Two ServiceMaster Clean employees dressed in white coveralls stood at the ready. Their job was to clean up any biohazards, such as needles and feces, mitigation technician Andrew Newkirk said.

“Obviously, we can’t pick up pee, so we just lay some lime on top of it. Gets rid of the smell,” he said.

About 15 Vancouver police officers were present Wednesday to keep an eye on things, answer questions, help the remaining homeless people connect with social services and help them carry their belongings out of the barricaded area.

“There’s an emotional component to what’s going on today,” police spokeswoman Kim Kapp said, observing the activity from a street corner.

Spectators from the neighborhood also gathered to watch. They were glad to see the cleanup effort, said Darrin Williams, house manager for Giving Grace Ministries, a Christian-based clean-and-sober facility.

“I think they (the homeless) deserve to be able to sleep, but they also need to be able to take care of the area they sleep at,” he said.

By 3:30 p.m., the streets were swept clean and all signs of the former encampment were gone.
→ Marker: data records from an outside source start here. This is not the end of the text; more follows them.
/-- **The mean dissipation sub-splits**: `⟨ν‖∇u‖²⟩ ≤ ⟨ν‖∇v‖²⟩ + ⟨ν‖∇θ‖²⟩` — slice-wise
`‖∇u‖₂² = ‖∇v‖₂² + ‖∇θ‖₂²` spectrally (`Torus.eGradNormSq_twoHalf`), `toReal` is subadditive,
and the `limsup` Cesàro means are subadditive for nonnegative locally integrable observables with
bounded means (`longTimeAvgSup_le_add_of_le_add`; the means of `ν‖∇v‖²` and `ν‖∇θ‖² ≤ ν‖∇u‖²`
are bounded by the energy inequalities of `v` and `u`). [folklore] -/
theorem meanDissipation_le_add {g : UnitAddTorus (Fin 2) → EuclideanSpace ℝ (Fin 2)} (hg : MemLp g 2 volume)
    (hgz : Torus.HasZeroMean g)
    (hv : Torus.IsGlobalLerayHopf ν (fun _ => g) v₀
      (Function.update (fun t y => Torus.planarProjE (u t (Torus.planarSect y))) 0 v₀)) :
    meanDissipation ν u ≤
      meanDissipation ν (Function.update (fun t y => Torus.planarProjE (u t (Torus.planarSect y))) 0 v₀) +
        longTimeAvgSup (fun t => ν * (Torus.eScalarGradNormSq (fun y => u t (Torus.planarSect y) 2)).toReal) := by
  set V : ℝ → UnitAddTorus (Fin 2) → EuclideanSpace ℝ (Fin 2) := fun t y => Torus.planarProjE (u t (Torus.planarSect y)) with hV
  set Θ : ℝ → UnitAddTorus (Fin 2) → ℝ := fun t y => u t (Torus.planarSect y) 2 with hΘ
  set v := Function.update V 0 v₀ with hvdef
  have hue : ∀ t, u t = Torus.twoHalf (V t) (Θ t) := fun t => Torus.eq_twoHalf_of_forall_add_single' (huinv t)
  have hvt : ∀ t, 0 < t → v t = V t := fun t ht => Function.update_of_ne ht.ne' _ _
  have hint : ∀ t, 0 ≤ t → Integrable (V t) volume ∧ Integrable (Θ t) volume := fun t ht =>
    ⟨(Torus.IsGlobalLerayHopf.memLp_sections hLH huinv ht).1.integrable one_le_two,
      (Torus.IsGlobalLerayHopf.memLp_sections hLH huinv ht).2.integrable one_le_two⟩
  have hν0 := hν.le
  -- slice-wise: the split, `‖∇θ‖² ≤ ‖∇u‖²`, and the sub-split of `toReal`
  have hsplit : ∀ t, 0 ≤ t → Torus.eGradNormSq (u t) = Torus.eGradNormSq (V t) + Torus.eScalarGradNormSq (Θ t) := by
    intro t ht
    rw [← Torus.eGradNormSq_twoHalf (hint t ht).1 (hint t ht).2, ← hue t]
  have hΘle : ∀ t, 0 ≤ t → Torus.eScalarGradNormSq (Θ t) ≤ Torus.eGradNormSq (u t) := fun t ht => by
    rw [hsplit t ht]; exact le_add_self
  have hreal : ∀ t, 0 < t → (Torus.eGradNormSq (u t)).toReal ≤
      (Torus.eGradNormSq (v t)).toReal + (Torus.eScalarGradNormSq (Θ t)).toReal := fun t ht => by
    rw [hsplit t ht.le, hvt t ht]; exact ENNReal.toReal_add_le
  -- local integrability of the scalar dissipation on every `(0, T]`
  have hgi : ∀ T, 0 < T → IntegrableOn (fun t => ν * (Torus.eScalarGradNormSq (Θ t)).toReal) (Ioc 0 T) := by
    intro T hT
    have Hu := hLH T hT
    have Hv := hv T hT
    have hvfin : ∀ᵐ t ∂(volume.restrict (Ioo 0 T)), Torus.eGradNormSq (v t) < ⊤ :=
      ae_lt_top' Hv.aemeasurable_eGradNormSq Hv.lintegral_eGradNormSq_lt_top.ne
    have hmeas : AEMeasurable (fun t => Torus.eScalarGradNormSq (Θ t)) (volume.restrict (Ioo 0 T)) := by
      refine (Hu.aemeasurable_eGradNormSq.sub Hv.aemeasurable_eGradNormSq).congr ?_
      filter_upwards [hvfin, ae_restrict_mem measurableSet_Ioo] with t hfin ht
      show Torus.eGradNormSq (u t) - Torus.eGradNormSq (v t) = Torus.eScalarGradNormSq (Θ t)
      rw [hvt t ht.1] at hfin
      rw [hsplit t ht.1.le, hvt t ht.1]
      exact ENNReal.add_sub_cancel_left hfin.ne
    have hfin : ∫⁻ t in Ioo 0 T, Torus.eScalarGradNormSq (Θ t) ≠ ⊤ :=
      ((setLIntegral_mono' measurableSet_Ioo fun t ht => hΘle t ht.1.le).trans_lt Hu.lintegral_eGradNormSq_lt_top).ne
    rw [IntegrableOn, ← Measure.restrict_congr_set Ioo_ae_eq_Ioc]
    exact (integrable_toReal_of_lintegral_ne_top hmeas hfin).const_mul ν
  unfold meanDissipation
  refine longTimeAvgSup_le_add_of_le_add (fun t => mul_nonneg hν0 ENNReal.toReal_nonneg)
    (fun t => mul_nonneg hν0 ENNReal.toReal_nonneg) (fun t => mul_nonneg hν0 ENNReal.toReal_nonneg)
    (fun T hT => integrableOn_dissipation hv hT) hgi (hv.isBoundedUnder_timeMean_dissipation hν hg hgz) ?_ fun t ht => ?_
  · -- bounded means of the scalar dissipation: a.e. below those of `u`
    obtain ⟨M, hM⟩ := hLH.isBoundedUnder_timeMean_dissipation hν hf hfz
    rw [Filter.eventually_map] at hM
    refine ⟨M, ?_⟩
    rw [Filter.eventually_map]
    filter_upwards [hM, eventually_gt_atTop (0 : ℝ)] with T hTM hT
    refine le_trans ?_ hTM
    have Hu := hLH T hT
    have hufin : ∀ᵐ t ∂(volume.restrict (Ioc 0 T)), Torus.eGradNormSq (u t) < ⊤ := by
      rw [← Measure.restrict_congr_set Ioo_ae_eq_Ioc]
      exact ae_lt_top' Hu.aemeasurable_eGradNormSq Hu.lintegral_eGradNormSq_lt_top.ne
    unfold timeMean
    rw [intervalIntegral.integral_of_le hT.le, intervalIntegral.integral_of_le hT.le]
    refine mul_le_mul_of_nonneg_left (integral_mono_ae (hgi T hT) (integrableOn_dissipation hLH hT) ?_) (inv_nonneg.2 hT.le)
    filter_upwards [hufin, ae_restrict_mem measurableSet_Ioc] with t hfin ht
    exact mul_le_mul_of_nonneg_left (ENNReal.toReal_mono hfin.ne (hΘle t ht.1.le)) hν0
  · -- the pointwise sub-split for `t > 0`
    show ν * (Torus.eGradNormSq (u t)).toReal ≤ ν * (Torus.eGradNormSq (v t)).toReal + ν * (Torus.eScalarGradNormSq (Θ t)).toReal
    rw [← mul_add]
    exact mul_le_mul_of_nonneg_left (hreal t ht) hν0

end Budgets

/-! ## The stub -/

/-- **S1' `stub_reductionOffZero` — an `x₃`-invariant Leray–Hopf family under an `x₃`-invariant
steady force IS a `2½`-dimensional pair, with split budgets; the pointwise split for `t ≠ 0`.**
`g`, `h` are the planar and vertical sections of `f`; `v_j` is the planar section of `u_j`
re-defined at `t = 0` by the planar section of the honest invariant representative of the datum
(a global Leray–Hopf solution of the planar system by the `2½`-dimensional descent theorem
`Torus.IsGlobalLerayHopf.twoHalf_descent`, whose energy inequalities are the two-dimensional
energy equality in the energy class, Lions–Prodi 1959); `θ_j` is the vertical section of `u_j`
(a global weak sourced scalar driven by `v_j`); the planar mean energy and the scalar mean
variance are bounded by `meanEnergy (u j)` slice-wise, and the mean dissipation sub-splits by the
spectral identity `‖∇u‖² = ‖∇v‖² + ‖∇θ‖²` and subadditivity of `limsup` Cesàro means. -/
theorem stub_reductionOffZero :
    ∀ f : UnitAddTorus (Fin 3) → EuclideanSpace ℝ (Fin 3),
      (∀ (s : UnitAddCircle) (x : UnitAddTorus (Fin 3)), f (x + Pi.single (2 : Fin 3) s) = f x) →
      Torus.IsSmooth f → Torus.IsDivFree f → Torus.HasZeroMean f →
      ∀ (ν : ℕ → ℝ) (u₀ : ℕ → UnitAddTorus (Fin 3) → EuclideanSpace ℝ (Fin 3))
        (u : ℕ → ℝ → UnitAddTorus (Fin 3) → EuclideanSpace ℝ (Fin 3)),
        (∀ j, 0 < ν j) →
        (∀ j, Torus.IsGlobalLerayHopf (ν j) (fun _ => f) (u₀ j) (u j)) →
        (∀ j (t : ℝ) (s : UnitAddCircle) (x : UnitAddTorus (Fin 3)),
          u j t (x + Pi.single (2 : Fin 3) s) = u j t x) →
        (∃ E : ℝ, ∀ j, meanEnergy (u j) ≤ E) →
        ∃ (g : UnitAddTorus (Fin 2) → EuclideanSpace ℝ (Fin 2)) (h : UnitAddTorus (Fin 2) → ℝ)
          (v₀ : ℕ → UnitAddTorus (Fin 2) → EuclideanSpace ℝ (Fin 2))
          (v : ℕ → ℝ → UnitAddTorus (Fin 2) → EuclideanSpace ℝ (Fin 2))
          (θ₀ : ℕ → UnitAddTorus (Fin 2) → ℝ) (θ : ℕ → ℝ → UnitAddTorus (Fin 2) → ℝ),
          Torus.IsSmooth g ∧ Torus.IsDivFree g ∧ Torus.HasZeroMean g ∧
          Torus.IsSmooth h ∧ Torus.HasZeroMean h ∧
          f = Torus.twoHalf g h ∧ (∀ j (t : ℝ), t ≠ 0 → u j t = Torus.twoHalf (v j t) (θ j t)) ∧
          (∀ j, Torus.IsGlobalLerayHopf (ν j) (fun _ => g) (v₀ j) (v j)) ∧
          (∀ j, MemLp (θ₀ j) 2 volume) ∧
          (∀ j, Torus.IsWeakScalarTransportForced (ν j) (v j) (fun _ => h) (θ₀ j) (θ j)) ∧
          (∃ E : ℝ, ∀ j, meanEnergy (v j) ≤ E) ∧
          (∃ E : ℝ, ∀ j, longTimeAvgSup (fun t => Torus.scalarL2Sq (θ j t)) ≤ E) ∧
          (∀ j, meanDissipation (ν j) (u j) ≤
            meanDissipation (ν j) (v j) +
              longTimeAvgSup (fun t => ν j * (Torus.eScalarGradNormSq (θ j t)).toReal)) := by
  intro f hfinv hfs hfd hfz ν u₀ u hν hLH huinv hE
  -- the sections of the force
  set g : UnitAddTorus (Fin 2) → EuclideanSpace ℝ (Fin 2) := fun y => Torus.planarProjE (f (Torus.planarSect y)) with hg
  set h : UnitAddTorus (Fin 2) → ℝ := fun y => f (Torus.planarSect y) 2 with hh
  have hfe : f = Torus.twoHalf g h := Torus.eq_twoHalf_of_forall_add_single' hfinv
  have hfs' : Torus.IsSmooth (Torus.twoHalf g h) := hfe ▸ hfs
  have hgs : Torus.IsSmooth g := Torus.isSmooth_left_of_twoHalf hfs'
  have hhs : Torus.IsSmooth h := Torus.isSmooth_right_of_twoHalf hfs'
  have hgd : Torus.IsDivFree g := Torus.isDivFree_of_twoHalf (hfe ▸ hfd)
  have hz : Torus.HasZeroMean g ∧ Torus.HasZeroMean h :=
    Torus.hasZeroMean_of_twoHalf ((hgs.memLp 2).integrable one_le_two) ((hhs.memLp 2).integrable one_le_two) (hfe ▸ hfz)
  have hfL2 : MemLp f 2 volume := hfs.memLp 2
  -- the descent, solution by solution
  have hdesc := fun j => Torus.IsGlobalLerayHopf.twoHalf_descent (hν j) hfL2 hfinv (hLH j) (huinv j)
  choose v₀ θ₀ hv₀ hθ₀ hvLH hθw using hdesc
  obtain ⟨E, hEu⟩ := hE
  refine ⟨g, h, v₀, fun j => Function.update (fun t y => Torus.planarProjE (u j t (Torus.planarSect y))) 0 (v₀ j), θ₀,
    fun j t y => u j t (Torus.planarSect y) 2, hgs, hgd, hz.1, hhs, hz.2, hfe, fun j t ht => ?_, hvLH, hθ₀, hθw,
    ⟨E, fun j => (meanEnergy_planar_le (hν j) hfL2 hfz (hLH j) (huinv j)).trans (hEu j)⟩,
    ⟨E, fun j => (longTimeAvgSup_scalarL2Sq_le (hν j) hfL2 hfz (hLH j) (huinv j)).trans (hEu j)⟩,
    fun j => meanDissipation_le_add (hν j) hfL2 hfz (hLH j) (huinv j) (hgs.memLp 2) hz.1 (hvLH j)⟩
  -- conjunct 7: the pointwise split off `t = 0`
  show u j t = Torus.twoHalf (Function.update (fun t y => Torus.planarProjE (u j t (Torus.planarSect y))) 0 (v₀ j) t)
    (fun y => u j t (Torus.planarSect y) 2)
  rw [Function.update_of_ne ht]
  exact Torus.eq_twoHalf_of_forall_add_single' (huinv j t)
A man who lives on West 12th Street admired the new scene, uncluttered by the rows of tents, bicycles and shopping carts that had been accumulating in greater numbers for weeks.

“Now I’m afraid my rent will go up,” the man joked.

Under a city ordinance adopted in 1997, camping or storing camping equipment in public places had been a misdemeanor at all times. Under the revised rules that went into effect last month, people can pitch their tents at night, but camping in public isn’t allowed from 6:31 a.m. to 9:29 p.m. Parks remain off-limits to camping because they close from 10 p.m. to 5 a.m.

The city council unanimously voted Sept. 14 to change the ordinance in response to a federal Department of Justice opinion stating that it was unconstitutional to outlaw camping in all places and all times, including when shelter space was unavailable, because people have a right to sleep.